Les actions de l'industriel Renault ont terminé sur une chute de 10,28% à la clôture de la Bourse de Paris, ce jeudi. Elles ont même plongé de 17% ce midi. En cause : les perquisitions menées la semaine dernière sur des sites du groupe en Île-de-France par les services de la répression des fraudes. Nous l'avons appris que ce jeudi, de source syndicale.

Une conséquence des moteurs truqués de Volkswagen ?

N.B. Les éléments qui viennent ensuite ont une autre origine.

import Literature.Analysis.FluidPDE.TorusWordChainRule
import Literature.Analysis.FluidPDE.TorusWordL2Bounds
import Literature.Analysis.FluidPDE.TorusWordEnergy
import HarnessLib

/-!
# `L²` product and chain rules along words, with sup norms of the low-order factors only

Analysis/FluidPDE support file (everything proved; no named facts), sequel of `TorusWordChainRule`,
`TorusWordL2Bounds`, `TorusWordEnergy`. The Moser-type calculus inequalities behind the energy
method at arbitrary order (Majda 1984, Ch. 2 §2.1, Prop. 2.1–2.2) are proved here in the crude
"one factor in `L²`, the others in `L^∞`" form which suffices for the propagation of regularity
(the continuation principle, Majda 1984, Thm 2.2) at all orders `s ≥ 6`: in the Leibniz /
chain-rule expansions of `∂^w(fg)` and `∂^w(φ ∘ ρ)` the factor of LOWER order is put in the sup
norm, so that sup bounds are only needed up to HALF the order:

* `integral_sq_wordDeriv_mul_le` — if `|∂^v f|, |∂^v g| ≤ C` for `2|v| ≤ n` then for `|w| ≤ n`
  `∫ (∂^w(fg))² ≤ 4^{|w|} C² (sobolevEnergy n f + sobolevEnergy n g)`;
* `exists_wordDeriv_comp_L2_bound` — for every `n, Cφ, Cρ` there is `K` with: for all smooth `φ`
  (`|φ^{(k)}| ≤ Cφ` on the range, `k ≤ n`) and smooth `ρ` with `|∂^v ρ| ≤ Cρ` for `1 ≤ |v|`,
  `2|v| ≤ n`: `∫ (∂^w(φ ∘ ρ))² ≤ K · sobolevEnergy n ρ` for `1 ≤ |w| ≤ n` (induction on `n`, the
  composite factor `∂^α(φ' ∘ ρ)` being taken in `L²` exactly when `|α| ≥ |β| + 2`).

## References

* A. Majda, *Compressible Fluid Flow and Systems of Conservation Laws in Several Space
  Variables*, Springer 1984, Ch. 2 §2.1, Prop. 2.1–2.2 and proof of Thm 2.2. [`Majda1984`]
-/

noncomputable section

open Set Function MeasureTheory
open scoped ContDiff

namespace Literature.Analysis.FluidPDE

namespace Torus

open FunctionSpaces FunctionSpaces.Torus

variable {d : Type*} [Fintype d] [DecidableEq d]

/-! ## Single words against the Sobolev energy (real-valued) -/

/-- `∫ (∂^v ρ)² ≤ sobolevEnergy n ρ` for `|v| ≤ n` (real-valued fields). [folklore] -/
theorem integral_sq_wordDeriv_le_sobolevEnergy (ρ : UnitAddTorus d → ℝ) {n : ℕ} {v : List d} (hv : v.length ≤ n) :
    ∫ x, wordDeriv v ρ x ^ 2 ≤ sobolevEnergy n ρ := by
  have h1 := integral_norm_sq_wordDeriv_le_wordEnergy (fun i => v.get i) ρ
  rw [List.ofFn_get] at h1
  simp only [Real.norm_eq_abs, sq_abs] at h1
  exact h1.trans (wordEnergy_le_sobolevEnergy hv ρ)

omit [DecidableEq d] in
/-- Continuous functions on the torus are integrable (real-valued shortcut). [folklore] -/
theorem integrable_of_continuous_real {g : UnitAddTorus d → ℝ} (hg : Continuous g) : Integrable g volume :=
  hg.integrable_of_hasCompactSupport (HasCompactSupport.of_compactSpace _)

omit [DecidableEq d] in
/-- `∫ (φ ψ)² ≤ A² ∫ ψ²` when `|φ| ≤ A`. [folklore] -/
theorem integral_sq_mul_le_sup_left {φ ψ : UnitAddTorus d → ℝ} (hφ : Continuous φ) (hψ : Continuous ψ) {A : ℝ}
    (hA : ∀ x, |φ x| ≤ A) : ∫ x, (φ x * ψ x) ^ 2 ≤ A ^ 2 * ∫ x, ψ x ^ 2 := by
  have h := integral_norm_sq_smul_le_left (F := ℝ) hφ hψ hA
  simpa only [smul_eq_mul, Real.norm_eq_abs, sq_abs] using h

omit [DecidableEq d] in
/-- `∫ (φ ψ)² ≤ B² ∫ φ²` when `|ψ| ≤ B`. [folklore] -/
theorem integral_sq_mul_le_sup_right {φ ψ : UnitAddTorus d → ℝ} (hφ : Continuous φ) (hψ : Continuous ψ) {B : ℝ}
    (hB : ∀ x, |ψ x| ≤ B) : ∫ x, (φ x * ψ x) ^ 2 ≤ B ^ 2 * ∫ x, φ x ^ 2 := by
  have h := integral_norm_sq_smul_le_right (F := ℝ) hφ hψ (fun x => by rw [Real.norm_eq_abs]; exact hB x)
  simpa only [smul_eq_mul, Real.norm_eq_abs, sq_abs] using h

omit [DecidableEq d] in
/-- `∫ (∑_{p ∈ l} g_p)² ≤ |l| ∑ₖ ∫ (g_{l[k]})²` (real-valued list version). [folklore] -/
theorem integral_sq_list_sum_le {ι : Type*} (l : List ι) {g : ι → UnitAddTorus d → ℝ} (hg : ∀ p ∈ l, Continuous (g p)) :
    ∫ x, (l.map g).sum x ^ 2 ≤ l.length * ∑ k : Fin l.length, ∫ x, g (l.get k) x ^ 2 := by
  have h := integral_norm_sq_list_sum_le (F := ℝ) l hg
  simpa only [Real.norm_eq_abs, sq_abs] using h

/-! ## The `L²` product rule along words -/

/-- **`L²` product rule along words**: if `|∂^v f| ≤ C` and `|∂^v g| ≤ C` for all words with
`2|v| ≤ n`, then `∫ (∂^w(fg))² ≤ 4^{|w|} C² (sobolevEnergy n f + sobolevEnergy n g)` for `|w| ≤ n`.
[cite: Majda1984, Ch. 2 §2.1 Prop. 2.1] -/
theorem integral_sq_wordDeriv_mul_le {f g : UnitAddTorus d → ℝ} (hf : IsSmooth f) (hg : IsSmooth g) {n : ℕ} {C : ℝ}
    (hCf : ∀ v : List d, 2 * v.length ≤ n → ∀ x, |wordDeriv v f x| ≤ C)
    (hCg : ∀ v : List d, 2 * v.length ≤ n → ∀ x, |wordDeriv v g x| ≤ C)
    {w : List d} (hw : w.length ≤ n) :
    ∫ x, wordDeriv w (fun y => f y * g y) x ^ 2 ≤ 4 ^ w.length * (C ^ 2 * (sobolevEnergy n f + sobolevEnergy n g)) := by
  rw [wordDeriv_mul hf hg w]
  have hcont : ∀ p ∈ splits w, Continuous (fun y => wordDeriv p.1 f y * wordDeriv p.2 g y) := fun p _ => by
    have hm : IsSmooth (fun y => wordDeriv p.1 f y * wordDeriv p.2 g y) :=
      (isSmooth_wordDeriv hf p.1).mul (isSmooth_wordDeriv hg p.2)
    exact hm.continuous
  refine (integral_sq_list_sum_le (splits w) hcont).trans ?_
  -- each term: the lower-order factor in the sup norm
  have hterm : ∀ k : Fin (splits w).length, ∫ x, (fun y => wordDeriv ((splits w).get k).1 f y *
      wordDeriv ((splits w).get k).2 g y) x ^ 2 ≤ C ^ 2 * (sobolevEnergy n f + sobolevEnergy n g) := by
    intro k
    set p := (splits w).get k with hp
    have hpm : p ∈ splits w := List.get_mem _ k
    have hl := mem_splits_length hpm
    have hEf := sobolevEnergy_nonneg n f
    have hEg := sobolevEnergy_nonneg n g
    by_cases hc : p.1.length ≤ p.2.length
    · -- `∂^{p.1} f` in sup
      have h2 : 2 * p.1.length ≤ n := by omega
      have h := integral_sq_mul_le_sup_left (isSmooth_wordDeriv hf p.1).continuous (isSmooth_wordDeriv hg p.2).continuous
        (hCf p.1 h2)
      have h' := integral_sq_wordDeriv_le_sobolevEnergy g (n := n) (v := p.2) (by omega)
      have hC2 : 0 ≤ C ^ 2 := sq_nonneg C
      calc _ ≤ C ^ 2 * ∫ x, wordDeriv p.2 g x ^ 2 := h
        _ ≤ C ^ 2 * (sobolevEnergy n f + sobolevEnergy n g) := by
            exact mul_le_mul_of_nonneg_left (by linarith) hC2
    · have h2 : 2 * p.2.length ≤ n := by omega
      have h := integral_sq_mul_le_sup_right (isSmooth_wordDeriv hf p.1).continuous (isSmooth_wordDeriv hg p.2).continuous
        (hCg p.2 h2)
      have h' := integral_sq_wordDeriv_le_sobolevEnergy f (n := n) (v := p.1) (by omega)
      have hC2 : 0 ≤ C ^ 2 := sq_nonneg C
      calc _ ≤ C ^ 2 * ∫ x, wordDeriv p.1 f x ^ 2 := h
        _ ≤ C ^ 2 * (sobolevEnergy n f + sobolevEnergy n g) := by
            exact mul_le_mul_of_nonneg_left (by linarith) hC2
  have hsum : ∑ k : Fin (splits w).length, ∫ x, (fun y => wordDeriv ((splits w).get k).1 f y *
      wordDeriv ((splits w).get k).2 g y) x ^ 2 ≤ (splits w).length * (C ^ 2 * (sobolevEnergy n f + sobolevEnergy n g)) := by
    have := Finset.sum_le_sum fun k (_ : k ∈ Finset.univ) => hterm k
    simpa using this
  have hlen : ((splits w).length : ℝ) = 2 ^ w.length := by rw [length_splits]; push_cast; ring
  have h4 : (4 : ℝ) ^ w.length = 2 ^ w.length * 2 ^ w.length := by rw [← mul_pow]; norm_num
  have hK : 0 ≤ C ^ 2 * (sobolevEnergy n f + sobolevEnergy n g) := by
    have := sobolevEnergy_nonneg n f; have := sobolevEnergy_nonneg n g; positivity
  calc _ ≤ ((splits w).length : ℝ) * ((splits w).length * (C ^ 2 * (sobolevEnergy n f + sobolevEnergy n g))) :=
        mul_le_mul_of_nonneg_left hsum (Nat.cast_nonneg _)
    _ = 4 ^ w.length * (C ^ 2 * (sobolevEnergy n f + sobolevEnergy n g)) := by
        rw [hlen, h4]; ring

/-! ## The `L²` chain rule along words -/

/-- **`L²` chain rule along words, all orders**: for every `n` and `Cφ, Cρ` there is `K ≥ 0` with
`∫ (∂^w(φ ∘ ρ))² ≤ K · sobolevEnergy n ρ` for `1 ≤ |w| ≤ n`, for all smooth `φ` on an open
`V ⊇ range ρ` with `|φ^{(k)}(ρ x)| ≤ Cφ` (`k ≤ n`) and all smooth `ρ` with `|∂^v ρ| ≤ Cρ` for
`1 ≤ |v|`, `2|v| ≤ n` (sup bounds up to HALF the order only). [cite: Majda1984, Ch. 2 §2.1 Prop. 2.1] -/
theorem exists_wordDeriv_comp_L2_bound (d : Type*) [Fintype d] [DecidableEq d] (n : ℕ) (Cφ Cρ : ℝ) :
    ∃ K : ℝ, 0 ≤ K ∧ ∀ (φ : ℝ → ℝ) (V : Set ℝ), IsOpen V → ContDiffOn ℝ ∞ φ V →
      ∀ (ρ : UnitAddTorus d → ℝ), IsSmooth ρ → (∀ x, ρ x ∈ V) →
      (∀ k ≤ n, ∀ x, |(deriv^[k] φ) (ρ x)| ≤ Cφ) →
      (∀ v : List d, 1 ≤ v.length → 2 * v.length ≤ n → ∀ x, |wordDeriv v ρ x| ≤ Cρ) →
      ∀ w : List d, 1 ≤ w.length → w.length ≤ n →
        ∫ x, wordDeriv w (fun y => φ (ρ y)) x ^ 2 ≤ K * sobolevEnergy n ρ := by
  induction n with
  | zero => exact ⟨0, le_rfl, fun φ V _ _ ρ _ _ _ _ w h1 h0 => by omega⟩
  | succ n ih =>
      obtain ⟨Kn, hKn0, hKn⟩ := ih
      -- sup constant for the composite factors `∂^α(φ' ∘ ρ)`, `2|α| ≤ n + 1`
      obtain ⟨Ks, hKs0, hKs⟩ := exists_wordDeriv_comp_bound d ((n + 1) / 2) Cφ Cρ
      set L : ℝ := max (|Cφ|) Ks with hL
      set K : ℝ := 2 ^ n * (2 ^ n * (L ^ 2 + Cρ ^ 2 * Kn)) with hKdef
      refine ⟨K, by positivity, ?_⟩
      intro φ V hV hφ ρ hρ hρV hCφ hCρ w hw1 hwn
      obtain ⟨w', i, rfl⟩ : ∃ w' i, w = w' ++ [i] := by
        rcases List.eq_nil_or_concat w with h | ⟨M, b, h⟩
        · subst h; simp at hw1
        · exact ⟨M, b, by rw [h, List.concat_eq_append]⟩
      have hlen : w'.length ≤ n := by rw [List.length_append, List.length_singleton] at hwn; omega
      rw [wordDeriv_comp_concat hφ hV hρ hρV w' i]
      have hφ' : ContDiffOn ℝ ∞ (deriv φ) V := contDiffOn_deriv_of_isOpen hφ hV
      have sφ'ρ : IsSmooth (fun y => deriv φ (ρ y)) := IsSmooth.comp_of_contDiffOn hφ' hρ hρV
      have hcont : ∀ p ∈ splits w', Continuous (fun x => wordDeriv p.1 (fun y => deriv φ (ρ y)) x *
          wordDeriv p.2 (Torus.partialDeriv i ρ) x) := fun p _ => by
        have hm : IsSmooth (fun x => wordDeriv p.1 (fun y => deriv φ (ρ y)) x * wordDeriv p.2 (Torus.partialDeriv i ρ) x) :=
          (isSmooth_wordDeriv sφ'ρ p.1).mul (isSmooth_wordDeriv (hρ.partialDeriv i) p.2)
        exact hm.continuous
      refine (integral_sq_list_sum_le (splits w') hcont).trans ?_
      -- bounds for `φ'`
      have hCφ' : ∀ k ≤ n, ∀ x, |(deriv^[k] (deriv φ)) (ρ x)| ≤ Cφ := fun k hk x => by
        have := hCφ (k + 1) (by omega) x
        rwa [Function.iterate_succ_apply] at this
      have hCφ'' : ∀ k ≤ (n + 1) / 2, ∀ x, |(deriv^[k] (deriv φ)) (ρ x)| ≤ Cφ := fun k hk x =>
        hCφ' k (by omega) x
      have hE := sobolevEnergy_nonneg (n + 1) ρ
      -- each term
      have hterm : ∀ k : Fin (splits w').length,
          ∫ x, (fun x => wordDeriv ((splits w').get k).1 (fun y => deriv φ (ρ y)) x *
            wordDeriv ((splits w').get k).2 (Torus.partialDeriv i ρ) x) x ^ 2 ≤
            (L ^ 2 + Cρ ^ 2 * Kn) * sobolevEnergy (n + 1) ρ := by
        intro k
        set p := (splits w').get k with hp
        have hpm : p ∈ splits w' := List.get_mem _ k
        have hl := mem_splits_length hpm
        -- the second factor is `∂^{β ++ [i]} ρ`
        have eβ : wordDeriv p.2 (Torus.partialDeriv i ρ) = wordDeriv (p.2 ++ [i]) ρ := (wordDeriv_concat p.2 i ρ).symm
        have hKn_le : Cρ ^ 2 * Kn * sobolevEnergy (n + 1) ρ ≤ (L ^ 2 + Cρ ^ 2 * Kn) * sobolevEnergy (n + 1) ρ := by
          have : 0 ≤ L ^ 2 * sobolevEnergy (n + 1) ρ := by positivity
          nlinarith
        have hL_le : L ^ 2 * sobolevEnergy (n + 1) ρ ≤ (L ^ 2 + Cρ ^ 2 * Kn) * sobolevEnergy (n + 1) ρ := by
          have : 0 ≤ Cρ ^ 2 * Kn * sobolevEnergy (n + 1) ρ := by positivity
          nlinarith
        by_cases hc : 2 * p.1.length ≤ w'.length + 1
        · -- composite factor in sup
          have hsupA : ∀ x, |wordDeriv p.1 (fun y => deriv φ (ρ y)) x| ≤ L := by
            intro x
            by_cases h0 : p.1 = []
            · rw [h0, wordDeriv_nil]
              have := hCφ 1 (by omega) x
              simp only [Function.iterate_one] at this
              exact (this.trans (le_abs_self _)).trans (le_max_left _ _)
            · have h1 : 1 ≤ p.1.length := List.length_pos_iff.2 h0
              refine (hKs (deriv φ) V hV hφ' ρ hρ hρV hCφ'' (fun v hv1 hv2 y => hCρ v hv1 (by omega) y) p.1 h1
                (by omega) x).trans (le_max_right _ _)
          have h := integral_sq_mul_le_sup_left (isSmooth_wordDeriv sφ'ρ p.1).continuous
            (isSmooth_wordDeriv (hρ.partialDeriv i) p.2).continuous hsupA
          rw [eβ] at h ⊢
          have h' := integral_sq_wordDeriv_le_sobolevEnergy ρ (n := n + 1) (v := p.2 ++ [i])
            (by rw [List.length_append, List.length_singleton]; omega)
          calc _ ≤ L ^ 2 * ∫ x, wordDeriv (p.2 ++ [i]) ρ x ^ 2 := h
            _ ≤ L ^ 2 * sobolevEnergy (n + 1) ρ := mul_le_mul_of_nonneg_left h' (sq_nonneg _)
            _ ≤ _ := hL_le
        · -- `∂^{β ++ [i]} ρ` in sup, composite factor in `L²` by induction
          have hc' : w'.length + 1 < 2 * p.1.length := not_le.mp hc
          have h1 : 1 ≤ p.1.length := by omega
          have hsupB : ∀ x, |wordDeriv p.2 (Torus.partialDeriv i ρ) x| ≤ |Cρ| := fun x => by
            rw [eβ]
            refine (hCρ (p.2 ++ [i]) (by simp) ?_ x).trans (le_abs_self _)
            rw [List.length_append, List.length_singleton]; omega
          have h := integral_sq_mul_le_sup_right (isSmooth_wordDeriv sφ'ρ p.1).continuous
            (isSmooth_wordDeriv (hρ.partialDeriv i) p.2).continuous hsupB
          have hIH := hKn (deriv φ) V hV hφ' ρ hρ hρV hCφ' (fun v hv1 hv2 y => hCρ v hv1 (by omega) y) p.1 h1
            (by omega)
          have hmono := sobolevEnergy_mono (Nat.le_succ n) ρ
          calc _ ≤ |Cρ| ^ 2 * ∫ x, wordDeriv p.1 (fun y => deriv φ (ρ y)) x ^ 2 := h
            _ ≤ |Cρ| ^ 2 * (Kn * sobolevEnergy n ρ) := mul_le_mul_of_nonneg_left hIH (sq_nonneg _)
            _ ≤ Cρ ^ 2 * Kn * sobolevEnergy (n + 1) ρ := by
                rw [sq_abs, mul_assoc]
                exact mul_le_mul_of_nonneg_left (mul_le_mul_of_nonneg_left hmono hKn0) (sq_nonneg _)
            _ ≤ _ := hKn_le
      have hsum : ∑ k : Fin (splits w').length, ∫ x, (fun x => wordDeriv ((splits w').get k).1 (fun y => deriv φ (ρ y)) x *
          wordDeriv ((splits w').get k).2 (Torus.partialDeriv i ρ) x) x ^ 2 ≤
          (splits w').length * ((L ^ 2 + Cρ ^ 2 * Kn) * sobolevEnergy (n + 1) ρ) := by
        have := Finset.sum_le_sum fun k (_ : k ∈ Finset.univ) => hterm k
        simpa using this
      have hlenR : ((splits w').length : ℝ) ≤ 2 ^ n := by
        rw [length_splits]; exact_mod_cast Nat.pow_le_pow_right (by norm_num) hlen
      have hM : 0 ≤ (L ^ 2 + Cρ ^ 2 * Kn) * sobolevEnergy (n + 1) ρ := by positivity
      calc _ ≤ ((splits w').length : ℝ) * (((splits w').length : ℝ) * ((L ^ 2 + Cρ ^ 2 * Kn) * sobolevEnergy (n + 1) ρ)) :=
            mul_le_mul_of_nonneg_left hsum (Nat.cast_nonneg _)
        _ ≤ 2 ^ n * (2 ^ n * ((L ^ 2 + Cρ ^ 2 * Kn) * sobolevEnergy (n + 1) ρ)) := by
            have h2 : 0 ≤ ((splits w').length : ℝ) := Nat.cast_nonneg _
            exact mul_le_mul hlenR (mul_le_mul_of_nonneg_right hlenR hM) (mul_nonneg h2 hM) (by positivity)
        _ = K * sobolevEnergy (n + 1) ρ := by rw [hKdef]; ring

end Torus

end Literature.Analysis.FluidPDE

end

La direction de Renault a affirmé dans un communiqué que ces perquisitions constituaient un "complément d'investigation" aux tests demandés par la ministre de l’Écologie, après le scandale Volkswagen.  Le constructeur automobile allemand est accusé d'avoir truqué ses moteurs pour dépasser les  seuils d'émissions de CO2 autorisés. Parmi les sites de Renault visés : le technocentre de Guyancourt, le centre d'ingénierie de Lardy, le Plessis-Robinson et le siège à Boulogne-Billancourt.

Pas de fraude, mais un dépassement des normes de CO2

La direction affirme que les tests réalisés n'ont pas permis de détecter de logiciel frauduleux ou truqueurs. Information confirmée par Ségolène Royal. En revanche, la ministre précise que ces perquisitions "n'ont rien à voir avec les tests" mais qu'il y a bien un dépassement de normes pour le CO2 et les oxydes d'azote chez Renault mais aussi chez plusieurs "plusieurs marques étrangères" qu'elles ne citent pas.

"Je fais confiance à Renault"

La ministre a réitéré sa confiance au constructeur français qui a accepté de se présenter devant la commission indépendante chargée de ces tests, la semaine prochaine. Après le scandale Volkswagen, Renault avait annoncé en décembre un plan d'investissements de 50 millions d'euros pour réduire l'écart entre les émissions polluantes de ses voitures en conditions d'homologation et en situation réelle.